**Instructions for the task**
Print, in exact form, the lines below from the one containing "have : 2 * x" through the one containing "have h1 := ratioSum_le_of_betaLower'", and omit all others.

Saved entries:
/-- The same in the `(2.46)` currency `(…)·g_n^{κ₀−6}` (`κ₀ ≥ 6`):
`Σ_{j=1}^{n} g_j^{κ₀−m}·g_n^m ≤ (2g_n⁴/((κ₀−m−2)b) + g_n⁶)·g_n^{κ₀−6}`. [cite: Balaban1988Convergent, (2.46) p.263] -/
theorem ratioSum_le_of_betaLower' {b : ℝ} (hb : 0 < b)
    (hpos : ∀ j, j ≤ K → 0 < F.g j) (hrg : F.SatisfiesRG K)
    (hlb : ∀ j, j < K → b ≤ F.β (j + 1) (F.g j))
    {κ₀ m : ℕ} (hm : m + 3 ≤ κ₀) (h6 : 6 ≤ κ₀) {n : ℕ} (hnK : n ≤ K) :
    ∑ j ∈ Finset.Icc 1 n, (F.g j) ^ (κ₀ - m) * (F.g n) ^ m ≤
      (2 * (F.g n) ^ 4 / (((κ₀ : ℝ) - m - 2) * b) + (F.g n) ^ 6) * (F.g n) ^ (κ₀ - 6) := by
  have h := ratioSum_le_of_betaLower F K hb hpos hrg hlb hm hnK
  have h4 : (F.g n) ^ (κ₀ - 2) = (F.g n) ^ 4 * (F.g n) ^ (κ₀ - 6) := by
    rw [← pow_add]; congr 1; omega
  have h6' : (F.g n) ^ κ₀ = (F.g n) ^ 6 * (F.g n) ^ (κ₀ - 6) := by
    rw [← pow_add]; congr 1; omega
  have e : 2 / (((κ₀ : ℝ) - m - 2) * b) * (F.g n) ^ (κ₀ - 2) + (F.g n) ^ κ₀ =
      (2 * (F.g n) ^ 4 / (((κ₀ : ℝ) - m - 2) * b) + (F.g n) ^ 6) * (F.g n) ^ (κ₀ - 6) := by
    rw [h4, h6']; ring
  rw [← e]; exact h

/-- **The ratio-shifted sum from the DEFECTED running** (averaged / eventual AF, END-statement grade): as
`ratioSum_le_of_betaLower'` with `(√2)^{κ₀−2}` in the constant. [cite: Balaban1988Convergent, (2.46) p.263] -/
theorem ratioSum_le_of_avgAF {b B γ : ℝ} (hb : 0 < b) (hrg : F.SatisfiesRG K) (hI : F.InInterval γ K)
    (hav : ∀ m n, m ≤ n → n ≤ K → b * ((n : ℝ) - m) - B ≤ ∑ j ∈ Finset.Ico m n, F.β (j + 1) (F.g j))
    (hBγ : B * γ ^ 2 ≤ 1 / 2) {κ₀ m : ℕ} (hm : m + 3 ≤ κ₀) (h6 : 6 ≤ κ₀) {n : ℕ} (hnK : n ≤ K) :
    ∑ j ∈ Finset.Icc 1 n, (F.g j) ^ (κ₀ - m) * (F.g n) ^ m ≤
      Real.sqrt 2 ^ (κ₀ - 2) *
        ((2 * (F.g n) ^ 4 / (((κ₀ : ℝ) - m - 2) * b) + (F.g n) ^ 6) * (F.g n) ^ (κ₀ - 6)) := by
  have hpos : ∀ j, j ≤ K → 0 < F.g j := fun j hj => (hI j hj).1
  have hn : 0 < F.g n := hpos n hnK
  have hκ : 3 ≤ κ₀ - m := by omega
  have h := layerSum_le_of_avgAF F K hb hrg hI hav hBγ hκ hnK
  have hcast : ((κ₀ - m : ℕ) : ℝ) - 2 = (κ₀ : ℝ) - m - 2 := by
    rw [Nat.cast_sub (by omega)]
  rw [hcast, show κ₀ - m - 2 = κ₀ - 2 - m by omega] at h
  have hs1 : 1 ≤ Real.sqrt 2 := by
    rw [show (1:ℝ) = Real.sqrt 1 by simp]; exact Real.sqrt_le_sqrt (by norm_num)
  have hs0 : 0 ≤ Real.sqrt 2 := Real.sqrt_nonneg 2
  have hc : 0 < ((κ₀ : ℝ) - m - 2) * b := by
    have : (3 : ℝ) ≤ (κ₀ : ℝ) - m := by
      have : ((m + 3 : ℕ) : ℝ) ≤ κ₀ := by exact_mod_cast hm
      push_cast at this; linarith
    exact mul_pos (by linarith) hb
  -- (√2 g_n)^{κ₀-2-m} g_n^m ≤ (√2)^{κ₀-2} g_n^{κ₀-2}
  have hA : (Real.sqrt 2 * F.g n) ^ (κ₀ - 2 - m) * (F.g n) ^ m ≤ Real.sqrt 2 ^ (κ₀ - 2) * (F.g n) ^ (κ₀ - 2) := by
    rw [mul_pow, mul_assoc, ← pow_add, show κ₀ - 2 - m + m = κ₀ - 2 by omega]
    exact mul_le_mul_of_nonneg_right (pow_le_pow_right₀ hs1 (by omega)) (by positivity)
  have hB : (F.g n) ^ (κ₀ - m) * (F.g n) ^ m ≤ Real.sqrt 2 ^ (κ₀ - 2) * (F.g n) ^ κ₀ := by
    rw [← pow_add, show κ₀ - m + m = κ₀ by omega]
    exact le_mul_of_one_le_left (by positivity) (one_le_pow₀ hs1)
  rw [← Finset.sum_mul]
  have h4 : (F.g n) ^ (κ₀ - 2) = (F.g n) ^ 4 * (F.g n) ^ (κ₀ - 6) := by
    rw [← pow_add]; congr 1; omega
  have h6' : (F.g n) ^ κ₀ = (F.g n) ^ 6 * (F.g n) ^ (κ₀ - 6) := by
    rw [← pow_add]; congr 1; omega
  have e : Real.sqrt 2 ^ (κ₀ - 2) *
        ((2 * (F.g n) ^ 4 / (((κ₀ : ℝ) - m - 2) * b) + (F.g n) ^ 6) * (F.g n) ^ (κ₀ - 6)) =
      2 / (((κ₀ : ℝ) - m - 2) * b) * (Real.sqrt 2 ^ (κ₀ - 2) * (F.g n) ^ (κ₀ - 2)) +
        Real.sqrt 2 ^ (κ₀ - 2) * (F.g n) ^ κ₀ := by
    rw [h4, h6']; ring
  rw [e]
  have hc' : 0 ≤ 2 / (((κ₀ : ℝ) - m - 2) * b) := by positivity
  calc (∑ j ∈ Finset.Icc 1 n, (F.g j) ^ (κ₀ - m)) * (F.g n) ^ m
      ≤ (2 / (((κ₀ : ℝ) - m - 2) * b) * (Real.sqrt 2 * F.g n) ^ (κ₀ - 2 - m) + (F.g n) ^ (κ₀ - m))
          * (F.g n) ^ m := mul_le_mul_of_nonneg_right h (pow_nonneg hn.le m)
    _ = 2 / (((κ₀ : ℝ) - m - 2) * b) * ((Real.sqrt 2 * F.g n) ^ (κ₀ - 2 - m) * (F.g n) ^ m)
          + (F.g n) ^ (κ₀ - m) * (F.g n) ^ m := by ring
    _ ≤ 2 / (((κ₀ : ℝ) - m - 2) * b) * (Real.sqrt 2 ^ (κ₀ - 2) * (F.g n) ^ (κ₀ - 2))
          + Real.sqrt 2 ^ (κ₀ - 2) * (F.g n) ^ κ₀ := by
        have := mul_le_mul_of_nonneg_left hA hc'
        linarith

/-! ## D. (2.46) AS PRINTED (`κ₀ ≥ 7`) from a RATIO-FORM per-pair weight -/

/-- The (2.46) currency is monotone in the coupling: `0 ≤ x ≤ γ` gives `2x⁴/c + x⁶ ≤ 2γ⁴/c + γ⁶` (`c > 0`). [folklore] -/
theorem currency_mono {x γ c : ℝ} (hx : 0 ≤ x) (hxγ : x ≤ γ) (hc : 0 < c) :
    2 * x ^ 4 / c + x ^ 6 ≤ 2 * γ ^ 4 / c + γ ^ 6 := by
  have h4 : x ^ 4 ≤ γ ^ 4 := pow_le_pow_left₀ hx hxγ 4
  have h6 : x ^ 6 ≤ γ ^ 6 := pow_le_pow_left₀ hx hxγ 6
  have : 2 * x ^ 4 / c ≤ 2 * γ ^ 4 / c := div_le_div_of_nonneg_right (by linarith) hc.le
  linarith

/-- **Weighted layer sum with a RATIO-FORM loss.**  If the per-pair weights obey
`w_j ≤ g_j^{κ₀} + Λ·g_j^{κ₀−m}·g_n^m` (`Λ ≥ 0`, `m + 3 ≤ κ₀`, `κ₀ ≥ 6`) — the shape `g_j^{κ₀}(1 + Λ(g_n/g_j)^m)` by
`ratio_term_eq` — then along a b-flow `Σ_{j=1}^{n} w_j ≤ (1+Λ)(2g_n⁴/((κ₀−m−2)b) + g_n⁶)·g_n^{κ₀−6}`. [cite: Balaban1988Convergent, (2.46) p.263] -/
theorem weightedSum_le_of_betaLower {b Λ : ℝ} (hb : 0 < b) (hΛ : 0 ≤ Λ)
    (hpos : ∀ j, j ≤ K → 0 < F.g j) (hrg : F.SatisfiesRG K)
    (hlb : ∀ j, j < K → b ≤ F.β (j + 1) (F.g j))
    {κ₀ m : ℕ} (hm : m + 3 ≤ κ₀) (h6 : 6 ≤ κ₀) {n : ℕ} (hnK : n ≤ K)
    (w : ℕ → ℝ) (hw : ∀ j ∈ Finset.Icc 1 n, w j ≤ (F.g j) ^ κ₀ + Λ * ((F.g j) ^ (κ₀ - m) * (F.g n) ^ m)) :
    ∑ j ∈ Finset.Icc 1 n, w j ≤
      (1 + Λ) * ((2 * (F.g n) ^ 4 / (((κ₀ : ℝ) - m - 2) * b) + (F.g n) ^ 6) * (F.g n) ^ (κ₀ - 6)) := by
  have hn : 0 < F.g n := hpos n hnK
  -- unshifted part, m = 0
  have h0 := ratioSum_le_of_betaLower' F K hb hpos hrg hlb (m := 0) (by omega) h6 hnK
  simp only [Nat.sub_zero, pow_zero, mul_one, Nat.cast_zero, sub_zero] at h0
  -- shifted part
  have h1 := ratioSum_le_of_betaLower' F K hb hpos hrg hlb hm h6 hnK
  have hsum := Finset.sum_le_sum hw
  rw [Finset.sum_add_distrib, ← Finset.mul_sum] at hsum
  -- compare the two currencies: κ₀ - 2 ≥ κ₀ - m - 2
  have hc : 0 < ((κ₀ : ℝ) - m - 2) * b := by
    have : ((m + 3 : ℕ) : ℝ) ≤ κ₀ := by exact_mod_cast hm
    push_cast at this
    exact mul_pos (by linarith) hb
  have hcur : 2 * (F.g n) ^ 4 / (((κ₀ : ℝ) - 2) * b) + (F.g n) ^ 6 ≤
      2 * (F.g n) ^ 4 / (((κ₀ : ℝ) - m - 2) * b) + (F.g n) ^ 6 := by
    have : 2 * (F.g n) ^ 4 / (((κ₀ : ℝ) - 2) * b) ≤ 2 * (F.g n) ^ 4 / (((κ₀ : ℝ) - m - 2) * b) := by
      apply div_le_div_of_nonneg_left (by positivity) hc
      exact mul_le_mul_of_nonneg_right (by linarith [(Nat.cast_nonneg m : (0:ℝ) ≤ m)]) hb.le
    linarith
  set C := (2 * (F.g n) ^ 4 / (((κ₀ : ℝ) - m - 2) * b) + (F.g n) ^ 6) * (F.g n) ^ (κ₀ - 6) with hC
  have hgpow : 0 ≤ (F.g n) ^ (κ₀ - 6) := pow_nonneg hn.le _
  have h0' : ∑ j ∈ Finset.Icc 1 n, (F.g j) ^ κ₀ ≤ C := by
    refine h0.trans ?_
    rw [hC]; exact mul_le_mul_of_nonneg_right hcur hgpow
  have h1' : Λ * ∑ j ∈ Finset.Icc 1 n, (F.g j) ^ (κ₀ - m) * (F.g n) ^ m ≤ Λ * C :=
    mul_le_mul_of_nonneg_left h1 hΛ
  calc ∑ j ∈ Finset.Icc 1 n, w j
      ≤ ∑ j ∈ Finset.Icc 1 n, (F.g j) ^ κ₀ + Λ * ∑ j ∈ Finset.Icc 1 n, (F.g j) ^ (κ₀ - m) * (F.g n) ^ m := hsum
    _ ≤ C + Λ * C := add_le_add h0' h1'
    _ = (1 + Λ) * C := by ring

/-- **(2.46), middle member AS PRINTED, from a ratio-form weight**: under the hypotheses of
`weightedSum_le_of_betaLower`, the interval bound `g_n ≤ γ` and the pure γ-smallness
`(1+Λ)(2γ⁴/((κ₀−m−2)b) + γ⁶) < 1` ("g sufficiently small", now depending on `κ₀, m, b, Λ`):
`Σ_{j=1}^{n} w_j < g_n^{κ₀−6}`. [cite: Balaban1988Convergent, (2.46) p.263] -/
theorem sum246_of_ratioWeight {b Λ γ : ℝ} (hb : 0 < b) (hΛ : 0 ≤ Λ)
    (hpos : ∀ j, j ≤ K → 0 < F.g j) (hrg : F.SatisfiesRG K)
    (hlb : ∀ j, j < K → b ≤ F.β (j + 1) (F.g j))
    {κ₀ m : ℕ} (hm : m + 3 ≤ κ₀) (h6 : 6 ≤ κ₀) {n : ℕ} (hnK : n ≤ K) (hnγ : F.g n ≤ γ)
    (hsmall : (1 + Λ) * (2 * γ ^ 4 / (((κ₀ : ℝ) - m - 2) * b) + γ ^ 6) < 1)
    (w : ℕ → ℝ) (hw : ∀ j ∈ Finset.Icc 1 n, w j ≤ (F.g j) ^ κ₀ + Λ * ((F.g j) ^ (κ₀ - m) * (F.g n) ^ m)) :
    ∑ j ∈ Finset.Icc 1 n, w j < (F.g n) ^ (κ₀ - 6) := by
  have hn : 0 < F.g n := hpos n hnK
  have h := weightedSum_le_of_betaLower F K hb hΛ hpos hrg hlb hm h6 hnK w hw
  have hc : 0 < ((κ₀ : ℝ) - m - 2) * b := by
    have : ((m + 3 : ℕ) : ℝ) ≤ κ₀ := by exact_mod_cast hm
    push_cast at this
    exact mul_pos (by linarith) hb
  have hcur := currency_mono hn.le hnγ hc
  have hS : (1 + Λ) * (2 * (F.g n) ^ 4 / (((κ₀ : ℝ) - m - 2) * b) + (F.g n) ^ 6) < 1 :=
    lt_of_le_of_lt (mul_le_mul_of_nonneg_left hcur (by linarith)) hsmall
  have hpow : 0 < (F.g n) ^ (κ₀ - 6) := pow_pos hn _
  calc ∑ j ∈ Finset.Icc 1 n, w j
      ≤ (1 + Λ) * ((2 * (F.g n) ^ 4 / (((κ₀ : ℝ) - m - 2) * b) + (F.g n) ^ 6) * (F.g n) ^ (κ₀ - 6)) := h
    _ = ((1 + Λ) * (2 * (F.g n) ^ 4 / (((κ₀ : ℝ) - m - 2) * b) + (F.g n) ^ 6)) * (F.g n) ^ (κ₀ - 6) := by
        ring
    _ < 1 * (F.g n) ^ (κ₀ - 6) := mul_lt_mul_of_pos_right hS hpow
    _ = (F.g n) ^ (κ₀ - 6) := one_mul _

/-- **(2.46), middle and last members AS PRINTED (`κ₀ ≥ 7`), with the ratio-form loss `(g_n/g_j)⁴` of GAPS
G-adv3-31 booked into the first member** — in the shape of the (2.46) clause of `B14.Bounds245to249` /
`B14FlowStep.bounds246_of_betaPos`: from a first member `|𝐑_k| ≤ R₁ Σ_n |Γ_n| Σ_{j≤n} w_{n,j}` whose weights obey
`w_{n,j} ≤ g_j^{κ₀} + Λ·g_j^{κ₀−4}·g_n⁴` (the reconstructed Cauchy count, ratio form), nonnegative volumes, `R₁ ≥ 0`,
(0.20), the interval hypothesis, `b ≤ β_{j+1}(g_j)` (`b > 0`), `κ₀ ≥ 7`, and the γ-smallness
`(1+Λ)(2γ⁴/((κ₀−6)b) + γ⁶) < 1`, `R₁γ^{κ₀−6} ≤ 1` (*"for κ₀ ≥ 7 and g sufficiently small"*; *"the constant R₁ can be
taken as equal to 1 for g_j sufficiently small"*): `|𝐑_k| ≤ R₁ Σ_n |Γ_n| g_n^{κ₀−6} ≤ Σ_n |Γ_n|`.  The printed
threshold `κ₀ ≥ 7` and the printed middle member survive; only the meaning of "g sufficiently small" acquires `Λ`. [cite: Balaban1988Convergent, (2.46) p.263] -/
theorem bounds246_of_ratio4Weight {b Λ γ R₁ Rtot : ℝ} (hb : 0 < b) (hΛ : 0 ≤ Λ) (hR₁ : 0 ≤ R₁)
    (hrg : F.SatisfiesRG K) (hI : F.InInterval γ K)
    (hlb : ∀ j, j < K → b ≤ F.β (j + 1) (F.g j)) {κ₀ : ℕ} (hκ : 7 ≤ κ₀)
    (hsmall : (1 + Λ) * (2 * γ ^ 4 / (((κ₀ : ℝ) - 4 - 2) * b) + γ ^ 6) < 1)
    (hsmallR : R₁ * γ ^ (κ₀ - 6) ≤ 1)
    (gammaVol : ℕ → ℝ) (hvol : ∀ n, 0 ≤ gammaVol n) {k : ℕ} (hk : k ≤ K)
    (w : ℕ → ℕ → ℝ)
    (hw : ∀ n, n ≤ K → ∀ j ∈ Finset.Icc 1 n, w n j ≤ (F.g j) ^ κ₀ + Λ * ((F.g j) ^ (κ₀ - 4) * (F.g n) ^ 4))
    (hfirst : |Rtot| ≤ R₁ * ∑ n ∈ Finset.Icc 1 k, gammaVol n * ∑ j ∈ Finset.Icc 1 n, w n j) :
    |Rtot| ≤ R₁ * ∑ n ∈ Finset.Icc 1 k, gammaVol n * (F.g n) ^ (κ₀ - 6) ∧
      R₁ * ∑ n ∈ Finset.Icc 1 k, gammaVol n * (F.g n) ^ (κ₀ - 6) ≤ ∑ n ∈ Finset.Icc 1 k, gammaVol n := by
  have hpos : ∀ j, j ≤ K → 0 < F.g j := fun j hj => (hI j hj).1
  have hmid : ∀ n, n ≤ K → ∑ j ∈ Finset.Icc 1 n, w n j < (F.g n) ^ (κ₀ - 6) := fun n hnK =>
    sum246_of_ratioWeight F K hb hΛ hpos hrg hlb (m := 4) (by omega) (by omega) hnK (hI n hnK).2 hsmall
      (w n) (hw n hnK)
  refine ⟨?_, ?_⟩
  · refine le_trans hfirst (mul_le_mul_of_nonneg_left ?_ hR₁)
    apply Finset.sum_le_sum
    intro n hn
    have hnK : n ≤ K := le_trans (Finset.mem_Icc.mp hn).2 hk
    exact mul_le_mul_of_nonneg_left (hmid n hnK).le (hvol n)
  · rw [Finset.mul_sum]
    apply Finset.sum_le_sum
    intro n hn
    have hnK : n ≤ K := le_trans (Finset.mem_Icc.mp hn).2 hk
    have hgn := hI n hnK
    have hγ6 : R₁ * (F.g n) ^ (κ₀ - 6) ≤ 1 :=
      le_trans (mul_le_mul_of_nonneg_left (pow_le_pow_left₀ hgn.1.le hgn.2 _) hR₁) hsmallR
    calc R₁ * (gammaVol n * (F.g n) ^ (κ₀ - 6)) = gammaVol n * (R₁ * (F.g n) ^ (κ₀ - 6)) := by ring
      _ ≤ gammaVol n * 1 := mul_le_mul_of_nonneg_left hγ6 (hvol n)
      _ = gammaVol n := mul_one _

**Your solution**
  have : 2 * x ^ 4 / c ≤ 2 * γ ^ 4 / c := div_le_div_of_nonneg_right (by linarith) hc.le
  linarith

/-- **Weighted layer sum with a RATIO-FORM loss.**  If the per-pair weights obey
`w_j ≤ g_j^{κ₀} + Λ·g_j^{κ₀−m}·g_n^m` (`Λ ≥ 0`, `m + 3 ≤ κ₀`, `κ₀ ≥ 6`) — the shape `g_j^{κ₀}(1 + Λ(g_n/g_j)^m)` by
`ratio_term_eq` — then along a b-flow `Σ_{j=1}^{n} w_j ≤ (1+Λ)(2g_n⁴/((κ₀−m−2)b) + g_n⁶)·g_n^{κ₀−6}`. [cite: Balaban1988Convergent, (2.46) p.263] -/
theorem weightedSum_le_of_betaLower {b Λ : ℝ} (hb : 0 < b) (hΛ : 0 ≤ Λ)
    (hpos : ∀ j, j ≤ K → 0 < F.g j) (hrg : F.SatisfiesRG K)
    (hlb : ∀ j, j < K → b ≤ F.β (j + 1) (F.g j))
    {κ₀ m : ℕ} (hm : m + 3 ≤ κ₀) (h6 : 6 ≤ κ₀) {n : ℕ} (hnK : n ≤ K)
    (w : ℕ → ℝ) (hw : ∀ j ∈ Finset.Icc 1 n, w j ≤ (F.g j) ^ κ₀ + Λ * ((F.g j) ^ (κ₀ - m) * (F.g n) ^ m)) :
    ∑ j ∈ Finset.Icc 1 n, w j ≤
      (1 + Λ) * ((2 * (F.g n) ^ 4 / (((κ₀ : ℝ) - m - 2) * b) + (F.g n) ^ 6) * (F.g n) ^ (κ₀ - 6)) := by
  have hn : 0 < F.g n := hpos n hnK
  -- unshifted part, m = 0
  have h0 := ratioSum_le_of_betaLower' F K hb hpos hrg hlb (m := 0) (by omega) h6 hnK
  simp only [Nat.sub_zero, pow_zero, mul_one, Nat.cast_zero, sub_zero] at h0
  -- shifted part
  have h1 := ratioSum_le_of_betaLower' F K hb hpos hrg hlb hm h6 hnK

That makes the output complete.